Home Weatherization

Boston’s working class communities and communities of color still cannot fully benefit from state energy efficiency programs due to renter status and housing stock (asphalt-sided buildings, flat roofs, etc).

In this 2014 campaign, BostonCAN worked with the Green Justice Coalition’s Energy Efficiency Campaign and served as an active GJC steering committee member to:

  • Testify at the state Energy Efficiency Advisory Council (EEAC) regarding the need to create a public database that tracks progress of the state’s efficiency programs.
  • Help organize and participate in the GJC Energy Efficiency Summit.
  • Mobilize GJC and other allies to overturn the City Council’s vote to delay implementation of BERDO, an ordinance that will encourage large building owners to increase energy efficiency.
  • Draft and submit best practices for residential outreach to the EEAC’s Residential Barriers working group to aid design of Mass Save’s Efficient Neighborhoods+ program.

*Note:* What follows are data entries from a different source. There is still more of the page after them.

/-- item stmt-CriticalPhenomena-16064 · crux · rank 9 · closed · proved by Summit.CriticalPhenomena.PercolationContinuityZ3.Theorems.ModelFacts.modelFacts_proof @ e269985bf5ac (prover) · by planner
why it might fail: only as typed: `Measure.real` of the label events (measurability must be shown, not assumed), strict positivity of ∂_pΘ_n needs n ≥ 1 and the open square, and the planar end is an a.s. identification (U_e ≤ 0 has probability 0) — standard but unformalised.
sources: Grimmett1999, Literature.Probability.Percolation.map_configOfLabels, Literature.Probability.Percolation.ProdBernoulliRusso
[support] bookkeeping for the label-coupled anisotropic family: each Θ_n is continuous on ℝ², C¹
(indeed polynomial) on the open square, nondecreasing in p and in t, nonincreasing in n, valued in
[0,1]; θ = inf_n Θ_n (continuity from above: ∩_n {0 ↔ ∂Λ_n in Λ_n} = {|C(0)| = ∞}); ∂_pΘ_n > 0 on
the open square for n ≥ 1 (Russo: the straight x-path is pivotal); the diagonal t = p is bond
percolation on ℤ³ (`map_configOfLabels_holds`) and t = 0 is a.s. bond percolation on the plane ℤ² ×
{0}. [difficulty: L] -/
@[route_item "route-CriticalPhenomena-PercExchangeRateTransport"]
def ModelFacts : Prop :=
  let μ := Literature.Probability.Percolation.labelMeasure (Literature.Probability.LatticeModels.Site 3); let vert : Sym2 (Literature.Probability.LatticeModels.Site 3) → Prop := fun e => ∃ x : Literature.Probability.LatticeModels.Site 3, e = s(x, x + Pi.single (2 : Fin 3) 1); let cfg : ℝ → ℝ → (Sym2 (Literature.Probability.LatticeModels.Site 3) → ℝ) → Set (Sym2 (Literature.Probability.LatticeModels.Site 3)) := fun p t U => {e | e ∈ (Literature.Probability.LatticeModels.zdGraph 3).edgeSet ∧ ((vert e ∧ U e ≤ t) ∨ (¬ vert e ∧ U e ≤ p))}; let Θ : ℕ → ℝ → ℝ → ℝ := fun n p t => μ.real {U | cfg p t U ∈ Literature.Probability.Percolation.siteToBoundary 3 n}; let θ : ℝ → ℝ → ℝ := fun p t => μ.real {U | cfg p t U ∈ Literature.Probability.Percolation.percolatesAt (0 : Literature.Probability.LatticeModels.Site 3)}; (∀ n, Continuous (fun x : ℝ × ℝ => Θ n x.1 x.2)) ∧ (∀ n, ContDiffOn ℝ 1 (fun x : ℝ × ℝ => Θ n x.1 x.2) (Set.Ioo 0 1 ×ˢ Set.Ioo 0 1)) ∧ (∀ n t, Monotone (fun p => Θ n p t)) ∧ (∀ n p, Monotone (fun t => Θ n p t)) ∧ (∀ p t, Antitone (fun n => Θ n p t)) ∧ (∀ n p t, 0 ≤ Θ n p t ∧ Θ n p t ≤ 1) ∧ (∀ p t, θ p t = ⨅ n, Θ n p t) ∧ (∀ n, 1 ≤ n → ∀ p ∈ Set.Ioo (0 : ℝ) 1, ∀ t ∈ Set.Ioo (0 : ℝ) 1, 0 < deriv (fun q => Θ n q t) p) ∧ (∀ p : unitInterval, θ p p = Literature.Probability.Percolation.theta (Literature.Probability.LatticeModels.zdGraph 3) 0 p) ∧ (∀ p : unitInterval, θ p 0 = Literature.Probability.Percolation.theta (Literature.Probability.LatticeModels.zdGraph 2) 0 p)

/-- item stmt-CriticalPhenomena-16065 · crux · rank 9 · closed · proved by Summit.CriticalPhenomena.PercolationContinuityZ3.Cruxes.CriticalCurveRegular.Locmod.CriticalCurveRegular_proof @ 6568112a84e0 (prover) · by planner
why it might fail: continuity of the anisotropic critical curve on all of (0,1) is Aizenman–Grimmett folklore, not in print for this family; the comparability constants degenerate as t → 1 (columns of length 1/(1−t)), so local Lipschitz bounds must be re-derived scale by scale there.
sources: ChayesSchonmann2000, AizenmanGrimmett1991, BalisterBollobasRiordan2014, arXiv:1706.07495, Grimmett1999
[support] the anisotropic critical curve t ↦ p_c(t) is continuous on (0,1) with 0 < p_c(t) < 1
(two-sided Aizenman–Grimmett comparability c ∂_pΘ_n ≤ ∂_tΘ_n ≤ C ∂_pΘ_n on compacts of the open
square gives local Lipschitz continuity exactly as in Chayes–Schonmann's mixed site–bond curve;
p_c(t) ≥ (1−t)/8 by path counting with vertical runs, p_c(t) ≤ p_c(ℤ²) < 1 by monotonicity in t).
[difficulty: L] -/
@[route_item "route-CriticalPhenomena-PercExchangeRateTransport"]
def CriticalCurveRegular : Prop :=
  let μ := Literature.Probability.Percolation.labelMeasure (Literature.Probability.LatticeModels.Site 3); let vert : Sym2 (Literature.Probability.LatticeModels.Site 3) → Prop := fun e => ∃ x : Literature.Probability.LatticeModels.Site 3, e = s(x, x + Pi.single (2 : Fin 3) 1); let cfg : ℝ → ℝ → (Sym2 (Literature.Probability.LatticeModels.Site 3) → ℝ) → Set (Sym2 (Literature.Probability.LatticeModels.Site 3)) := fun p t U => {e | e ∈ (Literature.Probability.LatticeModels.zdGraph 3).edgeSet ∧ ((vert e ∧ U e ≤ t) ∨ (¬ vert e ∧ U e ≤ p))}; let θ : ℝ → ℝ → ℝ := fun p t => μ.real {U | cfg p t U ∈ Literature.Probability.Percolation.percolatesAt (0 : Literature.Probability.LatticeModels.Site 3)}; let pc : ℝ → ℝ := fun t => sInf ({p : ℝ | 0 ≤ p ∧ p ≤ 1 ∧ 0 < θ p t} ∪ {1}); ContinuousOn pc (Set.Ioo 0 1) ∧ ∀ t ∈ Set.Ioo (0 : ℝ) 1, 0 < pc t ∧ pc t < 1

/-- item stmt-CriticalPhenomena-16068 · crux · rank 9 · closed · proved by Summit.CriticalPhenomena.PercolationContinuityZ3.Theorems.PercExchangeRateTransportCurveInvariance.curveInvariance_proof @ c483e89f19bc (prover) · by planner
why it might fail: Instantiation as typed: the glued field a := a⁺ above / σ(t) below the curve is continuous only where ∂_pΘ_n > 0 for some n ≥ m(η); K±'s collar and δ(η)-strip must fit TransportLemma's two-sided ρ-collar after shrinking ρ on [lo,hi]; the threshold property is needed for all real p (sInf ∪ {1}).
sources: card:exchange-rate-transport, ChayesSchonmann2000, Grimmett1999
[support] instantiation: TransportLemma + K⁺ + K⁻ + ModelFacts + CriticalCurveRegular + PcBounds ⇒ J
is constant on every compact sub-arc [lo,hi] ⊂ (0,1) (extend a⁺ below the curve by σ(t); the glued
field is continuous because K⁺ and K⁻ both hold at p = p_c(t) and ∂_pΘ_n > 0 forces a⁺(p_c(t),t) =
σ(t); shrink ρ into the open square; threshold property of p_c from its sInf definition and θ =
inf_n Θ_n). [difficulty: M] -/
@[route_item "route-CriticalPhenomena-PercExchangeRateTransport"]
def CurveInvariance : Prop :=
  let μ := Literature.Probability.Percolation.labelMeasure (Literature.Probability.LatticeModels.Site 3); let vert : Sym2 (Literature.Probability.LatticeModels.Site 3) → Prop := fun e => ∃ x : Literature.Probability.LatticeModels.Site 3, e = s(x, x + Pi.single (2 : Fin 3) 1); let cfg : ℝ → ℝ → (Sym2 (Literature.Probability.LatticeModels.Site 3) → ℝ) → Set (Sym2 (Literature.Probability.LatticeModels.Site 3)) := fun p t U => {e | e ∈ (Literature.Probability.LatticeModels.zdGraph 3).edgeSet ∧ ((vert e ∧ U e ≤ t) ∨ (¬ vert e ∧ U e ≤ p))}; let θ : ℝ → ℝ → ℝ := fun p t => μ.real {U | cfg p t U ∈ Literature.Probability.Percolation.percolatesAt (0 : Literature.Probability.LatticeModels.Site 3)}; let pc : ℝ → ℝ := fun t => sInf ({p : ℝ | 0 ≤ p ∧ p ≤ 1 ∧ 0 < θ p t} ∪ {1}); let J : ℝ → ℝ := fun t => θ (pc t) t; TransportLemma → SupercritExchangeUniformity → SubcritExchangeUniformity → ModelFacts → CriticalCurveRegular → Literature.Probability.Percolation.Grimmett1999_criticalProb_pos_lt_one → ∀ lo hi : ℝ, 0 < lo → lo < hi → hi < 1 → ∀ t ∈ Set.Icc lo hi, J t = J hi

-- TODO item stmt-CriticalPhenomena-16270 · support · rank 4 · open · by planner — BLOCKED: missing decl(s) CriticalCurveRegular, ModelFacts; restate via `ledger route edit` once they land:
--   def CurveTransport : Prop := let μ := Literature.Probability.Percolation.labelMeasure (Literature.Probability.LatticeModels.Site 3); let vert : Sym2 (Literature.Probability.LatticeModels.Site 3) → Prop := fun e => ∃ x : Literature.Probability.LatticeModels.Site 3, e = s(x, x + Pi.single (2 : Fin 3) 1); let cfg : ℝ → ℝ → (Sym2 (

/-- item stmt-CriticalPhenomena-16066 · support · rank 9 · closed · proved by Summit.CriticalPhenomena.PercolationContinuityZ3.Theorems.PercExchangeRateTransportPlanarAnchor.planarAnchor_proof @ 0cc6ddf447bd (prover) · by planner
sources: Harris1960, KestenCMP1980, Grimmett1999
[support] θ_{ℤ²}(p_c(ℤ²)) = 0 (Harris 1960 + Kesten 1980); in tree as `percolationContinuity_two`
modulo the named facts `kesten_criticalProb_Z2`, `harris_theta_half`. [difficulty: XL] -/
@[route_item "route-CriticalPhenomena-PercExchangeRateTransport"]
def PlanarAnchor : Prop :=
  Literature.Probability.Percolation.PercolationContinuity 2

BostonCAN also took the GJC’s energy efficiency campaign to a new network of groups including the Sustainability Guild in Dorchester and Roxbury, Neighborhood of Affordable Housing (NOAH) in East Boston, Roxbury Presbyterian Church, and Inquilinos Boricuas en Accion in the South End.  Besides encouraging these partner groups to engage in state-wide energy efficiency programs, we engaged them to find overlaps between their groups’ work and the greenhouse gas reduction goals in Boston’s Climate Action Plan.